If you do, you just might end up with your name in an opinion like this one.  It's not a pretty sight.  Here are some of the gems from the opinion about the value of the Proposition 65 settlement in the matter of Consumer Defense Group v. Rental Housing Industry Members:

"...[I]nstead of $540,000, this legal work merited an award closer to a dollar ninety-eight."

"But when litigation is as easy as shooting the side of a barn, drawing circles around the bullet holes and then claiming you hit the bull's eye ... only the most minimal attorneys fees are conscionable."

"At oral argument, Anthony G. Graham proudly proclaimed that he was a 'bounty hunter.  The statute was created for me.'  We will have more to say about exactly who Proposition 65 was created for later, but it wasn't bounty hunters."  First clue:  the Court believes it was created to protect the general public.

"We are not the first to use the allusion to extortion to describe this litigation." 

And that's just the light stuff.  Presiding Justice David Sills has some strong opinions about what he calls the "shakedown litigation" of Proposition 65, and lets the Plaintiff have it with both barrels.  To add insult to injury, he dismisses the two related cases in Footnote 23, the final footnote in the opinion.  Not many cases get dismissed after an appeal, and even less by way of a footnote.  Justice Sill's parting shot in the footnote?  "... we leave the parties in pari delicto."

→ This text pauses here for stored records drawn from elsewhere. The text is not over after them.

import Literature.NumberTheory.EllipticCurves.IwasawaTwistModP
import Literature.NumberTheory.EllipticCurves.ZpExtensionUnramifiedProofs
import Literature.NumberTheory.GaloisRepresentations.GaloisRepUnramifiedProofs
import HarnessLib

/-!
# K6 crux `MuTransferX9` (stmt-BirchSwinnertonDyer-19276), CORE-PLAN S4.2 (file 2 of 3):
# (F5) as an OPERATOR identity on the coordinate module `Fin J → M`, the depth of an element in a
# `ℤ_p`-tower, and the local twist `𝒯_J|_{Γ_{K_q}}` at an `E`-split prime
# (MU-TRANSFER-PROOF (F5) and §2 Lemma 1 (ii): `𝒯_J^{φ̃=1} = T^{J−e}𝒯_J`, `(φ̃−1)𝒯_J = T^e𝒯_J`)

Cell `bsd-smallim`, seat `bsd-smallim-koly` gen 7 (route `SmallImageMuTransfer`, rung K6, leaf
`Rank1Residual.BSDpOnClassX9`). HONEST FRAMING: TOOL theorems of local Galois cohomology and linear
algebra; no definition, no named fact, no `sorry`; nothing is asserted about any curve and nothing is
booked; class X9 stays TYPED at class level. The file serves the OPEN registered stub `stub_coreX9` of
crux 19276 (skeleton v4 0154dd5daf38efd6) — item "S4.2 Lemma 1 (local theory at E-split q, depth
e_q = e) [OPEN, M] … to be matched to twistModP" of k6-c2's CORE-PLAN (evidence #12) — and credits
nothing toward its closure (`--supports … --as helper`). PARTITION (D-0054): X9 (A4) × p ∈ {5, 7}
(the statements are prime-generic, so also X10b ∧ ¬Surj at 3) — helper; closes NONE.

## Content (`𝒯_J = M ⊗ 𝔽_p[T]/(T^J)(χ_κ)` = k6-ty's `ZpExtension.twistModP` in the coordinate model
`Fin J → M`, shift `S` = `·T`, `unipotentPow a = (1+S)^a` = `·γ^a`; `p·M = 0` throughout)

* §0 **(F5) in operator form** (`unipotentPow_sub_one_eq_shiftEnd_pow_mul_unit`): for `p ∤ u`,
  `(1+S)^{p^m u} − 1 = S^{p^m}·V` with `V` a UNIT commuting with `S` (`(1+S)^{p^m} = 1 + S^{p^m}`, then a
  binomial expansion in `ℤ[X]` evaluated at `S`; `V = u + S^{p^m} r(S)` = unit + nilpotent). Hence the FIXED
  POINTS of `(1+S)^{p^m u}` are `ker S^{p^m} = 𝒯_J[T^{p^m}] = T^{J−p^m}𝒯_J` (`unipotentPow_apply_eq_self_iff`,
  `shiftEnd_pow_apply_eq_zero_iff`), the IMAGE of `(1+S)^{p^m u} − 1` is `S^{p^m}𝒯_J = T^{p^m}𝒯_J`
  (`range_unipotentPow_sub_one_eq`, `mem_range_shiftEnd_pow_iff`), `#𝒯_J[T^e] = #M^e` (`natCard_shiftEnd_pow_ker`),
  and `(ℓ − 1)𝒯_J = 0` when `p ∣ ℓ − 1`. (Power-series form of (F5) = `LevelE.one_add_X_pow_sub_one_eq_X_pow_mul_unit`,
  p419228; here the operator on the genuine coordinate module.)
* §2 **depth**: `twistExponent κ J g = p^m·u`, `p ∤ u`, for `g ∈ Gal(K̄/K_m) ∖ Gal(K̄/K_{m+1})`, `m + 1 ≤ J`
  ((F5): `v_p(b_q) = m_q − 1`, `e_q = p^{m_q−1}`), with the converse `mem_layerSubgroup_of_prime_pow_dvd_twistExponent`.
* §3 **the local twist at a finite place `q ∤ p`**: `κ` kills the local inertia (Washington 13.2 in the
  tree's local form `apply_eq_one_of_mem_absInertia`), so `𝒯_J|_{Γ_{K_q}}` is UNRAMIFIED when `ρ` is
  (`toLocal_twistModP_apply_of_mem_absInertia`); an element `g ∈ Γ_{K_q}` with `ρ(res g) = 1` ("`q` is
  `E`-split": `φ̃ = 1 ⊗ g`) acts by `(1+S)^{κ(res g)}` alone (`toLocal_twistModP_apply_of_apply_eq_one`),
  and if `res g` has depth `m` its fixed points are `𝒯_J[T^{p^m}]` (`toLocal_twistModP_apply_eq_self_iff_of_split`)
  and `(g − 1)𝒯_J = T^{p^m}𝒯_J` (`range_toLocal_twistModP_sub_one_of_split`) — Lemma 1 (ii)'s
  `𝒯_J^{φ̃=1} = T^e𝒯_J` and `H¹_ur = 𝒯_J/(φ̃−1) = 𝒯_J/T^e ≅ 𝒯_e` at `J = 2e`, `e = e_q`.

References: HOME/koly/MU-TRANSFER-PROOF.md §1 (F5), §2 Lemma 1; L. Washington, *Introduction to Cyclotomic
Fields* §13.1–13.2, Prop. 13.2 [Washington1997]; B. Mazur, K. Rubin, Mem. AMS 799 (2004) §5.3, Lemma 1.2.1
[MazurRubin2004].
-/

set_option linter.dupNamespace false
set_option autoImplicit false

I'm surprised he didn't also award attorneys fees to the Attorney General, who objected to the settlements and filed this appeal. 

The problem started when the Consumer Defense Group sent a batch of Notices of Intent to Sue to various apartment owners around the state, and then entered into settlements designed to provide the maximum protection from future Prop 65 litigation.  The real problem came, however, when CDG and the law firm accepted some $540,000 in attorneys fees to provide the protection.  The Court accused CDG and Mr. Graham of falsification of time records and of not actually undertaking the required investigations that led to the lawsuits.  Ouch.

The undoing of the lawsuits, however, was the Notice of Intent to Sue.  It was so vague that in the Court's opinion, it could apply to every building in the state.  If you occasionally read opinions and want to know what upsets appellate justices, this one is in the must-read category, if not also for the more casual style of writing that's coming out of this District.